A new generation is moving into Nashville, as it turns out Music City is a magnet for millennials.
According to Forbes, Nashville is No. 10 on its list of the most popular cities for the millennial generation, those people aged 20-34 years old.
That includes Rachel Withers, who works with social media to promote Bridgestone Tires. She relocated to Nashville for the job about six months ago.
"It's just such a vibrant, hip place to live now," Withers said.
Across from her desk works 77-year-old Bernice Csaszar, a 58-year-veteran of the company.
"She's a keeper. We already decided that," Csaszar said.
There are five generations working together in the Bridgestone corporate office, and Withers is in the youngest group.
"I'm 31. I'm a little bit older on the millennial side of things, but technically I do fall as a millennial," Withers said.
Forbes based its rankings on demographics data.
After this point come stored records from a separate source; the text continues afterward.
import Summits.AnomalousDissipation.AnomalousDissipation.Theorems.SawtoothPulseCascadeK1LocalisedCascadeWindowBlockVLog2
import Summits.AnomalousDissipation.AnomalousDissipation.Theorems.SawtoothPulseCascadeK1LocalisedCascadeClassStepVLog

/-!
# K1loc, line `Spectral` / thin start — helper: A GENERAL SPECTRAL CLASS THROUGH A V HALF-STEP, SHARP KERNEL CONSTANTS — ALL KERNEL CONSTANTS SHARP (Log2)

Helper file of the prover lane on the crux `K1LocalisedCascade` (stmt-AnomalousDissipation-19491), route
`SawtoothPulseCascade` (S-D fibre ledger; memo v12 §14 lever (1)).  `…ClassStepV` with `…WindowBlockVLog` in place of
`…WindowBlockV`: the per-fibre kernel hypotheses are the sharp ones (`hA` in log form, `hτ : 1/(2D_n) ≤ τ`):
`sum_window_iterate_vstep_le_log`, `tsum_class_vstep_le_log`.  No definitions; no statement about the crux.
[cite: Grafakos2014, Prop. 3.1.2 (5), Prop. 3.2.7 (3), §3.1.3] [cite: ElgindiLissMattingly2025, §1 (slope ±1 branches)] [problem: turb]

(Log2 variant: the input trapezoid `χ` is also paid by the log bound of `…TrapezoidLog`, i.e. `(Q₁+Q₂)/(Q₂−Q₁)` is replaced by
`4/π + (2/π)·log((Q₁+Q₂)/(Q₂−Q₁)) + 1/(Q₂−Q₁) + 1/(π(Q₂−Q₁)²)` throughout; built on `…WindowBlockVLog2/HLog2`.)
-/

-- `Summit.<Summit>.<Problem>`: single-conjunct summit, the duplicate namespace segment is deliberate.
set_option linter.dupNamespace false

noncomputable section

namespace Summit.AnomalousDissipation.AnomalousDissipation.Theorems.SawtoothPulseCascade.K1Window

open MeasureTheory Set Filter Topology UnitAddTorus Function Complex Metric
open scoped Real ENNReal
open Literature.Analysis Literature.Analysis.FunctionSpaces Literature.Analysis.FunctionSpaces.Torus Literature.Analysis.FluidPDE
open Literature.Analysis.FluidPDE.ShearStage
open Literature.Analysis.FluidPDE.SawtoothCascade Literature.Analysis.FluidPDE.SawtoothCascade.CascadeParams
open Summit.AnomalousDissipation.AnomalousDissipation.Theorems.SawtoothPulseCascade.K1Start
open Summit.AnomalousDissipation.AnomalousDissipation.Theorems.SawtoothPulseCascade.K1Flat
open Summit.AnomalousDissipation.AnomalousDissipation.Theorems.SawtoothPulseCascade.K1Ledger.From

/-! ## A window and a class of the V half-step of the iterates, sharp kernel constants -/

section Cascade

variable (P : CascadeParams)

/-- **Window of `a_{j+1}` through the V half-step, sharp kernel constants** (`…WindowBlockVLog` for the iterates).
[cite: Grafakos2014, Prop. 3.1.2 (5), Prop. 3.2.7 (3), §3.1.3] -/
theorem sum_window_iterate_vstep_le_log2 {G : ℕ} (hγ : P.γ = G) (hδ₀ : 0 < P.δ₀) (hd : 0 < P.d) (hN₀ : 1 ≤ P.N₀)
    (hρN : 1 ≤ P.ρN) (a b : ℕ → UnitAddTorus (Fin 2) → ℝ) (has : ∀ j, IsSmooth (a j)) (h0 : a 0 = datum)
    (hb : ∀ j, b j = a j ∘ shearMap 0 1 (amp ⟨P.U j, P.U_periodic j, P.contDiff_U (P.δ_pos hδ₀ hd j)⟩ P.γ))
    (hab : ∀ j, a (j + 1) = b j ∘ shearMap 1 0 (amp ⟨P.U j, P.U_periodic j, P.contDiff_U (P.δ_pos hδ₀ hd j)⟩ P.γ))
    (j : ℕ) {Q₁ Q₂ Λ Λ' : ℕ} (hQ : Q₁ < Q₂) (p : ℤ → ℕ)
    (W : Finset (Fin 2 → ℤ)) (hW : ∀ k ∈ W, (Λ : ℤ) ≤ |k 1| ∧ |k 1| ≤ Λ')
    (hWp : ∀ k ∈ W, |k 0| + Q₂ ≤ (p (k 1) : ℤ)) (hpG : ∀ k ∈ W, p (k 1) < (k 1).natAbs * G)
    {d₀ M ε₀ A τ : ℝ} (hd₀ : 0 < d₀) (hM : 1 ≤ M) (hMδ : M * P.δ j < π / 2) (hMd : M * P.δ j < π * P.N j * d₀)
    (hA0 : 0 ≤ A) (hA : ∀ k ∈ W, 4 / π + 2 / π * Real.log ((((p (k 1) : ℝ) + ((k 1).natAbs * G : ℕ)) /
        ((((k 1).natAbs * G : ℕ) : ℝ) - p (k 1)))) + 1 / ((((k 1).natAbs * G : ℕ) : ℝ) - p (k 1)) +
        1 / (π * (((((k 1).natAbs * G : ℕ) : ℝ) - p (k 1))) ^ 2) ≤ A)
    (hτ : ∀ k ∈ W, 1 / (2 * ((((k 1).natAbs * G : ℕ) : ℝ) - p (k 1))) ≤ τ)
    (hAd : 8 * τ ≤ A * d₀) (hε0 : 0 ≤ ε₀)
    (hε : A * (2 * π * ((Λ' * G : ℕ) : ℝ) * (Real.exp (-(M ^ 2 / 2)) / (2 * P.N j))) ≤ ε₀) :
    ∑ k ∈ W, ‖mFourierCoeff (fun x => (a (j + 1) x : ℂ)) k‖ ^ 2 ≤
      ((4 / π + 2 / π * Real.log (((Q₁ : ℝ) + Q₂) / ((Q₂ : ℝ) - Q₁)) + 1 / ((Q₂ : ℝ) - Q₁) +
        1 / (π * ((Q₂ : ℝ) - Q₁) ^ 2)) * (ε₀ + A * Real.sqrt ((2 * P.N j : ℕ) * (4 * d₀))) +
        Real.sqrt (∑' k : Fin 2 → ℤ, (if (Λ : ℤ) ≤ |k 1| ∧ |k 1| ≤ Λ' ∧ (Q₁ : ℤ) < |k 0| then (1 : ℝ) else 0) *
          ‖mFourierCoeff (fun x => (b j x : ℂ)) k‖ ^ 2)) ^ 2 := by
  set Ψ : ShearProfile := amp ⟨P.U j, P.U_periodic j, P.contDiff_U (P.δ_pos hδ₀ hd j)⟩ P.γ with hΨ
  set bC : UnitAddTorus (Fin 2) → ℂ := fun x => (b j x : ℂ) with hbC
  have hbs : IsSmooth (b j) := isSmooth_b P hδ₀ hd a b has hb j
  have hbc : Continuous bC := Complex.continuous_ofReal.comp hbs.continuous
  have hbsum : Summable fun k => ‖mFourierCoeff bC k‖ := summable_norm_mFourierCoeff_ofReal_of_isSmooth hbs
  have hb1 : ∀ x, ‖bC x‖ ≤ 1 := fun x => by
    simp only [hbC, Complex.norm_real, Real.norm_eq_abs]
    exact (abs_iterate_le_one P hδ₀ hd a b h0 hb hab j).2 x
  have haC' : (fun x => (a (j + 1) x : ℂ)) = bC ∘ shearMap 1 0 Ψ := by
    show (fun x => (a (j + 1) x : ℂ)) = (fun x => (b j x : ℂ)) ∘ shearMap 1 0 Ψ
    rw [hab j]; rfl
  rw [haC']
  exact sum_windowBlock_vstep_le_log2 P hγ hδ₀ hd hN₀ hρN j hbc hbsum hb1 hQ p W hW hWp hpG hd₀ hM hMδ hMd hA0 hA hτ hAd hε0 hε

/-- **A class of `a_{j+1}` through the V half-step, sharp kernel constants**: `Σ'[q]‖𝓕a_{j+1}‖² ≤ (J + √PT)² + ((1+γ)^{2(j+1)}/Λ')²`
for `{q} ∩ {|k₁| ≤ Λ'} ⊆ W`.
[cite: Grafakos2014, Prop. 3.1.2 (5), Prop. 3.2.7 (3), §3.1.3] -/
theorem tsum_class_vstep_le_log2 {G : ℕ} (hγ : P.γ = G) (hδ₀ : 0 < P.δ₀) (hd : 0 < P.d) (hN₀ : 1 ≤ P.N₀)
    (hρN : 1 ≤ P.ρN) (a b : ℕ → UnitAddTorus (Fin 2) → ℝ) (has : ∀ j, IsSmooth (a j)) (h0 : a 0 = datum)
    (hb : ∀ j, b j = a j ∘ shearMap 0 1 (amp ⟨P.U j, P.U_periodic j, P.contDiff_U (P.δ_pos hδ₀ hd j)⟩ P.γ))
    (hab : ∀ j, a (j + 1) = b j ∘ shearMap 1 0 (amp ⟨P.U j, P.U_periodic j, P.contDiff_U (P.δ_pos hδ₀ hd j)⟩ P.γ))
    (j : ℕ) {Q₁ Q₂ Λ Λ' : ℕ} (hQ : Q₁ < Q₂) (hΛ' : 0 < Λ') (p : ℤ → ℕ)
    (q : (Fin 2 → ℤ) → Prop) [DecidablePred q]
    (W : Finset (Fin 2 → ℤ)) (hqW : ∀ k, q k → |k 1| ≤ (Λ' : ℤ) → k ∈ W)
    (hW : ∀ k ∈ W, (Λ : ℤ) ≤ |k 1| ∧ |k 1| ≤ Λ')
    (hWp : ∀ k ∈ W, |k 0| + Q₂ ≤ (p (k 1) : ℤ)) (hpG : ∀ k ∈ W, p (k 1) < (k 1).natAbs * G)
    {d₀ M ε₀ A τ : ℝ} (hd₀ : 0 < d₀) (hM : 1 ≤ M) (hMδ : M * P.δ j < π / 2) (hMd : M * P.δ j < π * P.N j * d₀)
    (hA0 : 0 ≤ A) (hA : ∀ k ∈ W, 4 / π + 2 / π * Real.log ((((p (k 1) : ℝ) + ((k 1).natAbs * G : ℕ)) /
        ((((k 1).natAbs * G : ℕ) : ℝ) - p (k 1)))) + 1 / ((((k 1).natAbs * G : ℕ) : ℝ) - p (k 1)) +
        1 / (π * (((((k 1).natAbs * G : ℕ) : ℝ) - p (k 1))) ^ 2) ≤ A)
    (hτ : ∀ k ∈ W, 1 / (2 * ((((k 1).natAbs * G : ℕ) : ℝ) - p (k 1))) ≤ τ)
    (hAd : 8 * τ ≤ A * d₀) (hε0 : 0 ≤ ε₀)
    (hε : A * (2 * π * ((Λ' * G : ℕ) : ℝ) * (Real.exp (-(M ^ 2 / 2)) / (2 * P.N j))) ≤ ε₀) :
    ∑' k : Fin 2 → ℤ, (if q k then (1 : ℝ) else 0) * ‖mFourierCoeff (fun x => (a (j + 1) x : ℂ)) k‖ ^ 2 ≤
      ((4 / π + 2 / π * Real.log (((Q₁ : ℝ) + Q₂) / ((Q₂ : ℝ) - Q₁)) + 1 / ((Q₂ : ℝ) - Q₁) +
        1 / (π * ((Q₂ : ℝ) - Q₁) ^ 2)) * (ε₀ + A * Real.sqrt ((2 * P.N j : ℕ) * (4 * d₀))) +
        Real.sqrt (∑' k : Fin 2 → ℤ, (if (Λ : ℤ) ≤ |k 1| ∧ |k 1| ≤ Λ' ∧ (Q₁ : ℤ) < |k 0| then (1 : ℝ) else 0) *
          ‖mFourierCoeff (fun x => (b j x : ℂ)) k‖ ^ 2)) ^ 2 +
        ((1 + P.γ) ^ (2 * (j + 1)) / Λ') ^ 2 := by
  have hγ0 : 0 ≤ P.γ := by rw [hγ]; exact Nat.cast_nonneg G
  have hbs : IsSmooth (b j) := isSmooth_b P hδ₀ hd a b has hb j
  have hac : Continuous fun x => (a (j + 1) x : ℂ) := by
    rw [hab j]
    exact Complex.continuous_ofReal.comp (hbs.continuous.comp (continuous_shearMap 1 0 _))
  have hcs : Summable fun k => ‖mFourierCoeff (fun x => (a (j + 1) x : ℂ)) k‖ ^ 2 :=
    (hasSum_sq_mFourierCoeff_of_continuous hac).summable
  refine (tsum_indicator_le_sum_add_far hcs (fun k => sq_nonneg _) q 1 Λ' W hqW).trans (add_le_add ?_ ?_)
  · exact sum_window_iterate_vstep_le_log2 P hγ hδ₀ hd hN₀ hρN a b has h0 hb hab j hQ p W hW hWp hpG hd₀ hM hMδ hMd hA0 hA hτ
      hAd hε0 hε
  · exact tsum_far_iterate_le P hγ0 hδ₀ hd a b has h0 hb hab (j + 1) 1 (R := (Λ' : ℝ)) (by exact_mod_cast hΛ')

end Cascade

end Summit.AnomalousDissipation.AnomalousDissipation.Theorems.SawtoothPulseCascade.K1Window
According to Forbes, between 2007 and 2012, Nashville's young adult population grew 13.1 percent.
While Forbes doesn't explain why Nashville is attracting so many millennials, Brandon Haumschilt thinks he has a good idea.
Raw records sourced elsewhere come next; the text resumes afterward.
/-- **THE FIRST NON-SPLIT SIXFOLD CELL HAS A SIMPLE GENERIC FIBRE, MODULO J1.** For the first cell of the vhodge route
(`K = ℚ(√-3)`, dimension `6`, discriminant class `δ = [-2]`; `D₆ = (-3, 2)_ℚ`): granted J1, Deligne's family through
every member `(P, ψ₀, h_K)` of Weil type `(3, 3)` over `ℚ(√-3)` whose `K`-symmetrised hyperplane class has a
non-degenerate discriminant witness of class `[-2]` has a fibre `Y_s` which is a SIMPLE abelian sixfold with
`End⁰(Y_s) ≃ₐ[ℚ] (-3, 2)_ℚ`, carrying `ψ` with `Ψ_s ψ = -ψ Ψ_s`, `ψ² = c·𝟙`, `c = 2r²` — the GENERIC SIMPLE type-II
member of the cell realised as a fibre (`(-3, 2)_ℚ` is a skew field: `forall_isUnit_quaternionAlgebra_neg_three_two`).
[cite: Deligne1982HodgeCycles, §4 Prop. 4.4 and proof of Thm. 4.8] [cite: Shimura1963AnalyticFamilies, §4 (Type II)]
[cite: vanGeemenVerra2003QuaternionicPryms, §4 (abelian sixfolds with D₆)] [cite: MumfordAV1970, §19 Cor. 2 of Thm. 1] -/
theorem exists_simple_generic_fibre_firstSixfoldCell_of_periodConstructionAtWeilType
    (hJ : deligne1982_weilFamily_periodConstructionAtWeilType)
    {P : AbelianVariety ℂ} {ψ₀ : P ⟶ P} (hWT : IsWeilType P ψ₀ 3 3)
    (e : ProjectiveEmbedding P.X) {a : complexBetti (projectiveSpace e.n ℂ) 2}
    (ha : IsRationalClass a) (ha0 : a ≠ 0) (u : ℚˣ) (hu2 : (u : ℚ) = -2)
    (hδP : HasWeilDiscriminantNondeg P ψ₀ 3 3
      (((3 : ℕ) : ℂ) • complexBetti.map e.ι 2 a + complexBetti.map ψ₀.hom.hom.hom 2 (complexBetti.map e.ι 2 a))
      (QuotientGroup.mk u)) :
    ∃ (𝒳 S : SchemeOver ℂ) (f : 𝒳 ⟶ S) (g : 𝒳 ⟶ 𝒳) (s₀ : ComplexPoints S)
      (e' : P.X ≅ fiberOver f s₀)
      (Y : ComplexPoints S → AbelianVariety ℂ) (Ψ : ∀ s, Y s ⟶ Y s)
      (ε : ∀ s, (Y s).X ≅ fiberOver f s) (N : ℕ)
      (ι : 𝒳 ⟶ CategoryTheory.MonoidalCategoryStruct.tensorObj (projectiveSpace N ℂ) S)
      (a' : complexBetti (projectiveSpace N ℂ) 2),
      IsSmoothProjectiveFamily f (2 * 3) ∧
      AlgebraicGeometry.IsClosedImmersion ι.left ∧
      ι ≫ CategoryTheory.CartesianMonoidalCategory.snd (projectiveSpace N ℂ) S = f ∧
      IrreducibleSpace S.left ∧ AlgebraicGeometry.Smooth S.hom ∧ IsQuasiProjectiveOver S ∧
      g ≫ f = f ∧
      (e'.hom ≫ fiberι f s₀) ≫ g = ψ₀.hom.hom.hom ≫ (e'.hom ≫ fiberι f s₀) ∧
      (∀ s, (Y s).dim = 2 * 3 ∧ Ψ s ≫ Ψ s = -(((3 : ℕ) : ℤ) • 𝟙 (Y s)) ∧
        ((ε s).hom ≫ fiberι f s) ≫ g = (Ψ s).hom.hom.hom ≫ ((ε s).hom ≫ fiberι f s)) ∧
      IsRationalClass a' ∧
      complexBetti.map e'.hom 2 (complexBetti.map (fiberι f s₀) 2
        (complexBetti.map
          (ι ≫ CategoryTheory.CartesianMonoidalCategory.fst (projectiveSpace N ℂ) S) 2 a')) =
        ((3 : ℕ) : ℂ) • complexBetti.map e.ι 2 a +
          complexBetti.map ψ₀.hom.hom.hom 2 (complexBetti.map e.ι 2 a) ∧
      ∃ (s : ComplexPoints S) (ψ : Y s ⟶ Y s) (c : ℕ), 0 < c ∧ Ψ s ≫ ψ = -(ψ ≫ Ψ s) ∧
        ψ ≫ ψ = c • 𝟙 (Y s) ∧ (∃ r : ℚ, r ≠ 0 ∧ (c : ℚ) = r ^ 2 * 2) ∧
        Nonempty ((Y s).endAlgebra ≃ₐ[ℚ] ℍ[ℚ,-3,2]) ∧ AbelianVariety.IsSimple (Y s) := by
  have hu : (u : ℚ) < 0 := by rw [hu2]; norm_num
  have e1 : (-((3 : ℕ) : ℚ)) = -3 := by norm_num
  have e2 : (-(u : ℚ)) = 2 := by rw [hu2]; norm_num
  have hQ : ∀ x : ℍ[ℚ,-((3 : ℕ) : ℚ),-(u : ℚ)], x ≠ 0 → IsUnit x := by
    rw [e1, e2]
    exact forall_isUnit_quaternionAlgebra_neg_three_two
  obtain ⟨𝒳, S, f, g, s₀, e', Y, Ψ, ε, N, ι, a', hfam, hιcl, hιf, hirr, hsm, hqp, hgf, hge', hY, ha'r, ha'pol,
    s, ψ, c, hc, hanti, hsq, ⟨r, hr, hcr⟩, hEnd, hsimple⟩ :=
    exists_simple_typeII_generic_fibre_of_periodConstructionAtWeilType hJ (n := 3) (d := 3) ⟨1, rfl⟩ (by norm_num)
      hWT e ha ha0 u hu hQ hδP
  refine ⟨𝒳, S, f, g, s₀, e', Y, Ψ, ε, N, ι, a', hfam, hιcl, hιf, hirr, hsm, hqp, hgf, hge', hY, ha'r, ha'pol,
    s, ψ, c, hc, hanti, hsq, ⟨r, hr, by rw [hcr, hu2]; norm_num⟩, ?_, hsimple⟩
  rw [e1, e2] at hEnd
  exact hEnd

end TypeII

end Literature.AlgebraicGeometry.HodgeTheory

end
Haumschilt recruits members for Nashville Junior Chamber, an organization for young professionals, many of whom moved to Nashville from somewhere else.
What separates Nashville from other exciting cities, Haumschilt said, is they can find good jobs here.
"You have a lot of job opportunities. You have a lot of colleges here, going to Vanderbilt, Belmont, Lipscomb, and then stick around because of the opportunities," Haumschilt said.
And more millennials is positive news for Nashville's economy.
Bridgestone Americas has more than 1,100 employees at its corporate office alone.
"As baby boomers prepare to retire over the next 5-10 years, millennials are the largest part of the workforce that will be able to back-fill those retirees," said David Massey, VP of talent acquisition for Bridgestone.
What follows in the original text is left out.